→ Exercise instructions
Copy each line of the records that includes "Literature".

→ Dataset entries
---

/-!
# Lower bounds for the compensator `∫ m(A_t − W_t) dt` from one tracked point (line `boundary-area-law`, RS5c)

Line `boundary-area-law` of the crux `SubseqIdentification` (stmt-CriticalPhenomena-0783), restriction
reshape (lead c4, r-c4-3), stub RS5c `stub_compensatorNondegenerate`, reduced by
`compensatorNondegenerate_of_unbounded` (file `…CompensatorReduction`) to the UNBOUNDEDNESS of the
compensator `L^A_∞ = ∫₀^∞ m(A_t − W_t) dt` (`m = starBubbleMass = −SΦ/6`, `A_t − W_t` the slid hull)
along hull-avoidance events. This file supplies the two DETERMINISTIC Loewner estimates that turn
lower bounds on `L^A_∞` into statements about the height `Im g_t(a)` of a single point `a ∈ A`:

* `isStarHull_invHull` — the inverted hull `{−1/z : z ∈ B}` of a `*`-hull is a `*`-hull;
* **`sq_div_le_starBubbleMass`** — THE MASS SEEN FROM ONE POINT: for `B ∈ 𝒬*` and `z ∈ B ∩ ℍ`,
  `m(B) ≥ (Im z / |z|²)² / 2`. Indeed `m(B) = hcap({−1/z : z ∈ B})` ([LSW] (5.1),
  `starBubbleMass_eq_hcap`) and `hcap(K) ≥ (Im w)²/2` for every point `w` of a bounded hull `K`
  (Kemppainen–Smirnov Lemma A.13, `IsBoundedHull.im_sq_le_two_mul_hcap`), applied to `w = −1/z`,
  `Im(−1/z) = Im z/|z|²`;
* **`ofReal_sq_sub_le_lintegral_starBubbleMass`** — THE HEIGHT-DROP BOUND: for a continuous
  driving function `W`, `A ∈ 𝒬*` missed by the closed hull `K̂_{s₂}`, `a ∈ A ∩ ℍ` and `s₁ < s₂`,
  `∫_{s₁}^{s₂} m(A_t − W_t) dt ≥ (Im g_{s₁}(a) − Im g_{s₂}(a))² / (8 (s₂ − s₁))`.
  Proof: `Z_t = g_t(a) − W_t`, `Y_t = Im Z_t` solves `Ẏ = −2Y/|Z|²` (Loewner's equation), so
  `Y_{s₁} − Y_{s₂} = ∫ 2Y/|Z|²`, while `m(A_t − W_t) ≥ (Y/|Z|²)²/2 = (2Y/|Z|²)²/8` pointwise
  (`Z_t ∈ A_t − W_t`); Cauchy–Schwarz `(∫ f)² ≤ (s₂ − s₁) ∫ f²` (the tree's `sq_intervalIntegral_le`) concludes. Stated for the real-time
  Lebesgue integral (`…_Ioc`, any continuous `W`) and, for the SLE_κ driving function on paths whose
  hulls miss `A` forever, for the `timeMeasure` integral of the registered statements
  (`ofReal_sq_sub_le_lintegral_timeMeasure`).

So a proof of the remaining estimate (UNB) only has to make the height `Im g_t(a_i)` of many points
`a_i ∈ A` drop during pairwise disjoint short time windows on a hull-avoidance event (a corridor
forcing `γ` along `∂A`): `Σ_i Δ_i²/(8 δ_i)` is then a lower bound for `L^A_∞`.

References: G. F. Lawler, O. Schramm, W. Werner, *Conformal restriction: the chordal case*, J. Amer.
Math. Soc. 16 (2003), §5 (5.1); A. Kemppainen, S. Smirnov, *Random curves, scaling limits and
Loewner evolutions*, Ann. Probab. 45 (2017), App. A Lemma A.13; G. F. Lawler, *Conformally Invariant
Processes in the Plane* (2005), Ch. 4 §4.1 (the Loewner flow). No named fact is used.
-/

noncomputable section

open MeasureTheory Filter Topology Set Metric
open scoped NNReal ENNReal
open Literature.Probability.RandomPlanarGeometry
open Literature.Probability.Process (preWienerMeasure)
open UpperHalfPlane (upperHalfPlaneSet)

namespace Summit.CriticalPhenomena.SAWScalingLimit.Theorems.SubseqIdentification.BoundaryAreaLaw

open Loewner

/-! ### The inverted hull of a `*`-hull and the mass seen from one point -/

section InvHull

variable {B : Set ℂ}

/-- The inverted hull of a `*`-hull is closed (the image of a compact set off `0` under the
continuous inversion). [folklore] -/
theorem isClosed_invHull (h : IsStarHull B) : IsClosed (invHull B) := by
  rw [invHull_eq_image]
  refine (h.isBoundedHull.isCompact.image_of_continuousOn fun z hz ↦ ?_).isClosed
  have hz0 : z ≠ 0 := fun h0 ↦ h.zero_notMem (h0 ▸ hz)
  exact ((continuousAt_inv₀ hz0).neg).continuousWithinAt

/-- **The inverted hull `{−1/z : z ∈ B}` of a `*`-hull is a `*`-hull**: bounded (`B` is off a ball
about `0`), closed and the closure of its part in `ℍ` (inversion is a homeomorphism of `ℂ ∖ {0}`
preserving `ℍ`), with simply connected complement in `ℍ` (conformal image of `ℍ ∖ B` under
`invEquiv`), and off `0`. [folklore] -/
theorem isStarHull_invHull (h : IsStarHull B) : IsStarHull (invHull B) := by
  obtain ⟨δ, hδ, hBδ⟩ := h.exists_pos_disjoint_ball
  refine ⟨⟨isBounded_closedBall.subset (invHull_subset_closedBall hδ hBδ), ?_, ?_⟩, ?_⟩
  · refine Subset.antisymm
      ((closure_mono inter_subset_left).trans (isClosed_invHull h).closure_subset) ?_
    intro w hw
    rw [mem_invHull_iff] at hw
    -- `z = −1/w ∈ B = cl(B ∩ ℍ)`, and `w = −1/z`
    have hz0 : -w⁻¹ ≠ 0 := fun h0 ↦ h.zero_notMem (h0 ▸ hw)
    have hcl : -w⁻¹ ∈ closure (B ∩ upperHalfPlaneSet) := by
      rw [h.isBoundedHull.closure_inter_eq]; exact hw
    have hcont : ContinuousWithinAt (fun z : ℂ ↦ -z⁻¹) (B ∩ upperHalfPlaneSet) (-w⁻¹) :=
      ((continuousAt_inv₀ hz0).neg).continuousWithinAt
    have hmem := hcont.mem_closure_image hcl
    rw [neg_inv_neg_inv] at hmem
    refine closure_mono ?_ hmem
    rintro _ ⟨u, ⟨huB, huH⟩, rfl⟩
    have hu0 : u ≠ 0 := fun h0 ↦ h.zero_notMem (h0 ▸ huB)
    refine ⟨?_, show 0 < (-u⁻¹).im from ?_⟩
    · rw [mem_invHull_iff, neg_inv_neg_inv]
      exact huB
    · rw [neg_inv_im]
      exact div_pos huH (Complex.normSq_pos.2 hu0)
  · exact (invEquiv B).isSimplyConnected_iff.1 h.isBoundedHull.2.2
  · rw [mem_invHull_iff, inv_zero, neg_zero]
    exact h.zero_notMem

---

→ Solution to this task
open Literature.Probability.RandomPlanarGeometry
open Literature.Probability.Process (preWienerMeasure)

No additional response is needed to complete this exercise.